Data Model

The data model described here is intended as the first steps towards an open data standard. As more data is published using the model, we hope that the ideas here will provoke interest and criticism and be informed by wider conversations in the sector.

Overview of the data model

A high-level diagram representing the core data model is presented below.

_images/data-model.png

A project is the building block of the INDIGO data specification, representing a single impact bond, social investment or other partnership.

A project can be further broken down into any number of components. These components may represent activities and agreements (like investments, delivery, technical assistance, outcome-based payment agreements and outcome metrics) or measurements of, or associated with, activities and their effect (like outcome metric results or financial performance).

Results and evaluations can be associated either with individual outcome metrics or the project as a whole.

Upstream sources of payment funding can be described by linking any number of outcome funds to a project.

Project-level and disaggregated data

A cross-sector collaboration is modelled in the INDIGO Data Specification as a project. A project can represent a social impact bond, outcomes based contract or similar partnership.

Project-level attributes provide an overview of a given project, and are designed to provide a useful and unambiguous overview and a backstop in the absence of more granular disclosures.

A project can also be described in terms of its disaggregated components. These individual indicators provide more detail than is available at a project level and are a closer match for the composite nature of how social impact bonds are arranged, delivered and measured.

Project-level data should always be a complete and up-to-date representation of knowledge about a project. Data at a project-level may or may not include and account for the addition of and updates to disaggregated data.

Disaggregated data should be a complete and up-to-date representation of the relevant individual component of a project. Where a corresponding project-level attribute exists, completeness of disaggregated disclosures should not be assumed.

Example

A social impact bond declares total investment committed of USD1,000,000 at the project level. Two disaggregated investment disclosures are available for the project, of USD250,000 and USD500,000. The sum of the disaggregated investments, USD750,000, does not match the total investment commitment for the overall project.
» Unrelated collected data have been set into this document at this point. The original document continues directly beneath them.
import Summits.ABC.ABC.Theorems.DefiniteXiSteinbergCoreXi7TailCore

/-!
# Xi helper 8 — generator of the Brandt eigenline, `XiCongruenceComparison` from the core (L7♮), the one-sided Frey valuation inequality `v_p r_{D.f} ≤ v_p deg D` (p ≥ 5) derived from ARS 2.1(b) (`padicValNat_congruenceNumber_le_padicValNat_deg_of_frey`) and `cps r_f ≤ cps deg D` (L6♭/L6′), and the registered stub from `XiCongruenceComparison` + (that inequality as a hypothesis, resp. the named fact ARS 2.1(b)) + `FreyModularity` (k1 G11 §1b–§3)

Helper module 8/10 for the registered stub `stub_xiDegreeComparison` of the line `p6_tamagawa_split` (crux `DefiniteXi.SteinbergCore`, item stmt-ABC-15024, route `route-ABC-DefiniteXi`).  Content = lines 2452–2508, 2530–2570, 2639–2822 of `Summits/ABC/ABC/Cruxes/SteinbergCore/STUB_IDEAS_stub_xiDegreeComparison_1_g44_XiMonoDefLight.lean` (gen-44 def-light edition of the critic monolith `STUB_PLAN_stub_xiDegreeComparison_XiMono.lean`) (the renamespaced k1 gen-11 certificate `STUB_IDEAS_stub_xiDegreeComparison_1_g11_Certificate.lean`: k1 gens 7–11, k2 gen-4 kernel, k3 gen-4 tail — authors: stub-ideation seats k1/k2/k3), cut mechanically at declaration boundaries by the stub-critic (plan `STUB-PLAN-stub_xiDegreeComparison.md` §1).  Proofs verbatim; nothing restated.
-/

set_option linter.dupNamespace false
set_option autoImplicit false

noncomputable section

namespace Summit.ABC.ABC.Theorems.SteinbergCoreXi.StubIdeasK1G11

open scoped MatrixGroups ModularForm Matrix
open CongruenceSubgroup
open Literature.NumberTheory.EllipticCurves Literature.NumberTheory.EllipticCurves.ModularForms
open Literature.NumberTheory.Automorphic Literature.NumberTheory.Automorphic.Brandt

variable {Nplus Nminus : ℕ}

/-- **Generator helper (XS, PROVED).**  `brandtXi ≠ 0` ⟹ a setup `S` exists and, for any `Fintype`
structure on its class set, the eigen-lattice is a line `ℤφ` with `brandtXi = Σ_i w_i φ_i²`
(`XiSetup.brandtXi_eq_xi` — setup independence, PROVED in the tree; `xiOfOrder_eq`; `xi_eq_sum`;
contrapositive of `xi_of_not_isLine`; `brandtXi_of_isEmpty`). -/
theorem exists_generator_of_brandtXi_ne_zero {lam : ℕ → ℤ} (h : brandtXi Nplus Nminus lam ≠ 0) :
    ∃ S : XiSetup Nplus Nminus, ∀ [Fintype (ClassSet S.O)],
      ∃ φ : ClassSet S.O → ℤ, φ ≠ 0 ∧ eigenLattice (Nplus * Nminus) (matrix S.O) lam = ℤ ∙ φ ∧
        brandtXi Nplus Nminus lam = ∑ i, weight S.O i * (φ i).natAbs ^ 2 := by
  by_cases hne : Nonempty (XiSetup Nplus Nminus)
  · obtain ⟨S⟩ := hne
    refine ⟨S, ?_⟩
    intro _inst
    have hxi : brandtXi Nplus Nminus lam =
        xi (weight S.O) (eigenLattice (Nplus * Nminus) (matrix S.O) lam) := by
      rw [S.brandtXi_eq_xi, XiSetup.xi, xiOfOrder_eq]
    by_cases hline : ∃ φ : ClassSet S.O → ℤ, φ ≠ 0 ∧
        eigenLattice (Nplus * Nminus) (matrix S.O) lam = ℤ ∙ φ
    · obtain ⟨φ, hφ, hL⟩ := hline
      exact ⟨φ, hφ, hL, by rw [hxi, xi_eq_sum _ hφ hL]⟩
    · exact absurd (by rw [hxi]; exact xi_of_not_isLine _ hline) h
  · exact absurd (brandtXi_of_isEmpty (not_nonempty_iff.mp hne) lam) h

/-- **Guard (XS).**  The congruence number of the newform of an elliptic curve is `≠ 0`
(`r_f ∣ ∏_{P ≠ 𝕀_f} η_f(P) ≠ 0`, Pasten–Shimura §5.6; tree `congruenceNumber_dvd_prod_heckeCongruenceModulus`,
`heckeCongruenceModulus_ne_zero` — the datum-free port of k2's `congruenceNumber_ne_zero`; the three inputs
`f ≠ 0`, `HasIntegralEigenvalues f`, `f ∈ S₂(Γ₀(N);ℤ)` are the proofs of `D.f_ne_zero`,
`D.hasIntegralEigenvalues_f`, `D.f_mem_integralCuspForms0` with `D.isNewformOf ↦ hf`). -/
theorem congruenceNumber_ne_zero_of_isNewformOf {N : ℕ} [NeZero N] {W : WeierstrassCurve ℚ}
    {f : CuspForm (Gamma0 N) 2} (hf : IsNewformOf W f) : congruenceNumber f ≠ 0 := by
  have hf0 : f ≠ 0 := by
    intro h
    have h1 : (UpperHalfPlane.qExpansion 1 ⇑f).coeff 1 = 1 := hf.1.2.2
    rw [h, CuspForm.coe_zero, UpperHalfPlane.qExpansion_zero, map_zero] at h1
    exact zero_ne_one h1
  have hInt : HasIntegralEigenvalues f := by
    intro p hp _
    haveI : NeZero p := ⟨hp.ne_zero⟩
    obtain ⟨hnew, hcoeff⟩ := hf
    have heig := heckeT_eq_heckeEigenvalue_smul f p (hnew.2.1 p hp)
    have h1 := qExpansion_coeff_heckeT_holds N 2 f p hp 1
    have hcoe : ⇑(heckeT (Gamma0 N) 2 p f) = heckeEigenvalue f p • ⇑f := by
      rw [heig]; rfl
    have hnorm : (UpperHalfPlane.qExpansion 1 ⇑f).coeff 1 = 1 := hnew.2.2
    rw [hcoe, ModularForm.qExpansion_smul one_pos (one_mem_strictPeriods_gamma0 N) _ f, map_smul,
      smul_eq_mul, hnorm, mul_one, mul_one, if_neg (Nat.Prime.not_dvd_one hp), mul_zero,
      ite_self, add_zero] at h1
    refine ⟨W.LFunction p, ?_⟩
    rw [heig, h1]
    exact congrArg (· • f) (hcoeff p)
  have hfL : f ∈ integralCuspForms0 N 2 := fun n ↦ ⟨W.LFunction n, (hf.2 n).symm⟩
  intro h0
  have hdvd := congruenceNumber_dvd_prod_heckeCongruenceModulus hf.1 hInt hfL
  rw [h0, zero_dvd_iff, Finset.prod_eq_zero_iff] at hdvd
  obtain ⟨P, hP, hP0⟩ := hdvd
  exact heckeCongruenceModulus_ne_zero hInt hf0
    ((finite_minimalPrimes_anemicHeckeRing N 2).mem_toFinset.mp (Finset.mem_of_mem_erase hP))
    (Finset.ne_of_mem_erase hP) hP0
/-- **L7♮ — child 1♮ from the core (S · assembly; NO named fact).**  `C := 4 C₃` (L3).  Given the data and
`ξ ≠ 0`: generator `φ` of the chosen setup `S` (`exists_generator_of_brandtXi_ne_zero`), `r_f ≠ 0` (guard),
`ℓ ∤ N = (N/Nm)·Nm` with `ℓ ≤ C₃ N^ε` (L3); L2 with `hcore := hX (N/Nm) Nm N _ S (freyCurve a b) f hf φ …`
(`S.xi = brandtXi` by `XiSetup.brandtXi_eq_xi`) gives `v_p ξ ≤ v_p r_f + v_p|a_ℓ − ℓ − 1|` for `p ≥ 5`;
L5 + L4: `cps ξ ≤ cps r_f · |a_ℓ − ℓ − 1| ≤ cps r_f · 4ℓ ≤ 4 C₃ N^ε cps r_f`. -/
theorem xiCongruenceComparison_of_core (hX : XiCoreDivisibility) : XiCongruenceComparison := by
  intro ε hε
  obtain ⟨C₃, -, hC₃⟩ := exists_prime_not_dvd_le_rpow hε
  refine ⟨4 * C₃, fun a b hab h0 N _ hN Nm hodd hsq hcard hNmN hξ f hf => ?_⟩
  classical
  haveI := isElliptic_freyCurve h0
  obtain ⟨S, hS⟩ := exists_generator_of_brandtXi_ne_zero hξ
  letI : Fintype (ClassSet S.O) := Fintype.ofFinite _
  obtain ⟨φ, hφ0, hL, -⟩ := hS
  have hN' : N / Nm * Nm = N := Nat.div_mul_cancel hNmN
  have hr : congruenceNumber f ≠ 0 := congruenceNumber_ne_zero_of_isNewformOf hf
  obtain ⟨ℓ, hℓ, hℓN, hℓle⟩ := hC₃ N (Nat.pos_of_ne_zero (NeZero.ne N))
  have hℓN' : ¬ ℓ ∣ N / Nm * Nm := by rwa [hN']
  have hcore := hX (N / Nm) Nm N hN' S (freyCurve a b) f hf φ hφ0 hL
  have hxS : S.xi (fun n => (freyCurve a b).LFunction n) =
      brandtXi (N / Nm) Nm (fun n => (freyCurve a b).LFunction n) := (S.brandtXi_eq_xi _).symm
  set ξ : ℕ := brandtXi (N / Nm) Nm (fun n => (freyCurve a b).LFunction n) with hξdef
  set r : ℕ := congruenceNumber f with hrdef
  set e : ℕ := ((freyCurve a b).LFunction ℓ - (ℓ + 1)).natAbs with hedef
  have he : e ≠ 0 := natAbs_lFunction_sub_ne_zero (freyCurve a b) hℓ
  have hval : ∀ p : ℕ, p.Prime → 5 ≤ p →
      ξ.factorization p ≤ r.factorization p + e.factorization p := by
    intro p hp h5
    refine factorization_le_of_core S (freyCurve a b) hφ0 hL hr (x := ξ) ?_ hp h5 hℓ hℓN'
    intro i y hy
    have h := hcore i y hy
    rwa [hxS] at h
  have hL5 := primeToSix_le_mul_of_factorization_le hr he hval
  have hL4 : (e : ℝ) ≤ 4 * ℓ := natAbs_lFunction_sub_le (freyCurve a b) hℓ
  have hcr0 : (0 : ℝ) ≤ ((r / (ordProj[2] r * ordProj[3] r) : ℕ) : ℝ) := Nat.cast_nonneg _
  calc ((ξ / (ordProj[2] ξ * ordProj[3] ξ) : ℕ) : ℝ)
      ≤ ((r / (ordProj[2] r * ordProj[3] r) * e : ℕ) : ℝ) := by exact_mod_cast hL5
    _ = ((r / (ordProj[2] r * ordProj[3] r) : ℕ) : ℝ) * (e : ℝ) := by rw [Nat.cast_mul]
    _ ≤ ((r / (ordProj[2] r * ordProj[3] r) : ℕ) : ℝ) * (4 * ℓ) := mul_le_mul_of_nonneg_left hL4 hcr0
    _ ≤ ((r / (ordProj[2] r * ordProj[3] r) : ℕ) : ℝ) * (4 * (C₃ * (N : ℝ) ^ ε)) := by gcongr
    _ = 4 * C₃ * (N : ℝ) ^ ε * ((r / (ordProj[2] r * ordProj[3] r) : ℕ) : ℝ) := by ring
/-! ## §3  Back to the REGISTERED stub (Plan A: the two foreign inputs, named) -/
There may be several reasons for this discrepancy, including confidentiality, and the project-level figure should be preferred.

Shared vs project-level data objects

To reduce duplication and error and allow for easier analysis, the INDIGO data standard shares some data across all datasets. The shared objects are: projects, organisations, outcome funds and investment funds.

_images/shared-data.png

Shared objects are distinguished by identifiers with an ‘INDIGO’ prefix. See INDIGO identifiers.

Each shared object should only be described once, and any new data or corrections added as updates rather than creating a new, duplicate object with a new INDIGO identifier.

Core and extended datasets

The data dictionary lists the datasets which fields are expected to appear in. The specification has no formal mechanism to restrict the collection of data. But, in general, there is a ‘core’ set of data fields that all datasets are encouraged to collect; other datasets may collect extra fields for a specific purpose, either for learning purposes or as a result of a particular data-sharing agreement. The core data fields may expand over time, and become more formalised, as the specification matures.

Organisation roles and classifications

Datasets collected using the INDIGO specification provide two ways to understand organisations.

The first is by using external identifiers, like company or charity numbers, that can be linked to canonical data sources like a company or charity register. These identifiers will allow analysis by organisational type, jurisdiction, sector and other basic demographics. Data sourced from these identifiers should not be replicated in the dataset but may be used in analysis.

The second is by allowing a dynamic picture of organisational activity to emerge from the data itself rather than preassigning classifications. This is done by associating individual components (like an investment) of a project with one or more organisations, as in the diagram below.

_images/organisations.png

An organisation may appear multiple times in a single project, in different roles, and also recur across projects. The organisation can be traced across projects using INDIGO identifiers. Some components also allow an organisation’s role to be further broken down via a codelist.

Example

A diversified NGO makes an investment of USD250,000 in a project and is also involved in an aspect of service delivery. The same organisation would appear twice in the data that describes the project: first associated with an Investment and then associated with a Service Provision. Both of these would describe the organisation in the Organisational Role Category of “Nonprofit/NGO”.

Data collected in this way allows for analysis of the sector as a whole, as well as changes in organisational behaviour over time.

Relationships between organisations

The data model allows for lightweight modelling of control relationships between organisations, of the form “Organisation A is controlled by Organisation B”.

This is useful in cases where, for example, investments are held in subsidiary companies and there is a common parent company that can be used for analysis.

A controlling organisation is described like a normal organisation.

A relationship between two organisations is declared by the controlled organisation, using the INDIGO ID of the controlling organisation in the Controlled By tab.

In general, a relationship between two organisations is assumed to be a relationship between an organisation and its ultimate parent organisation.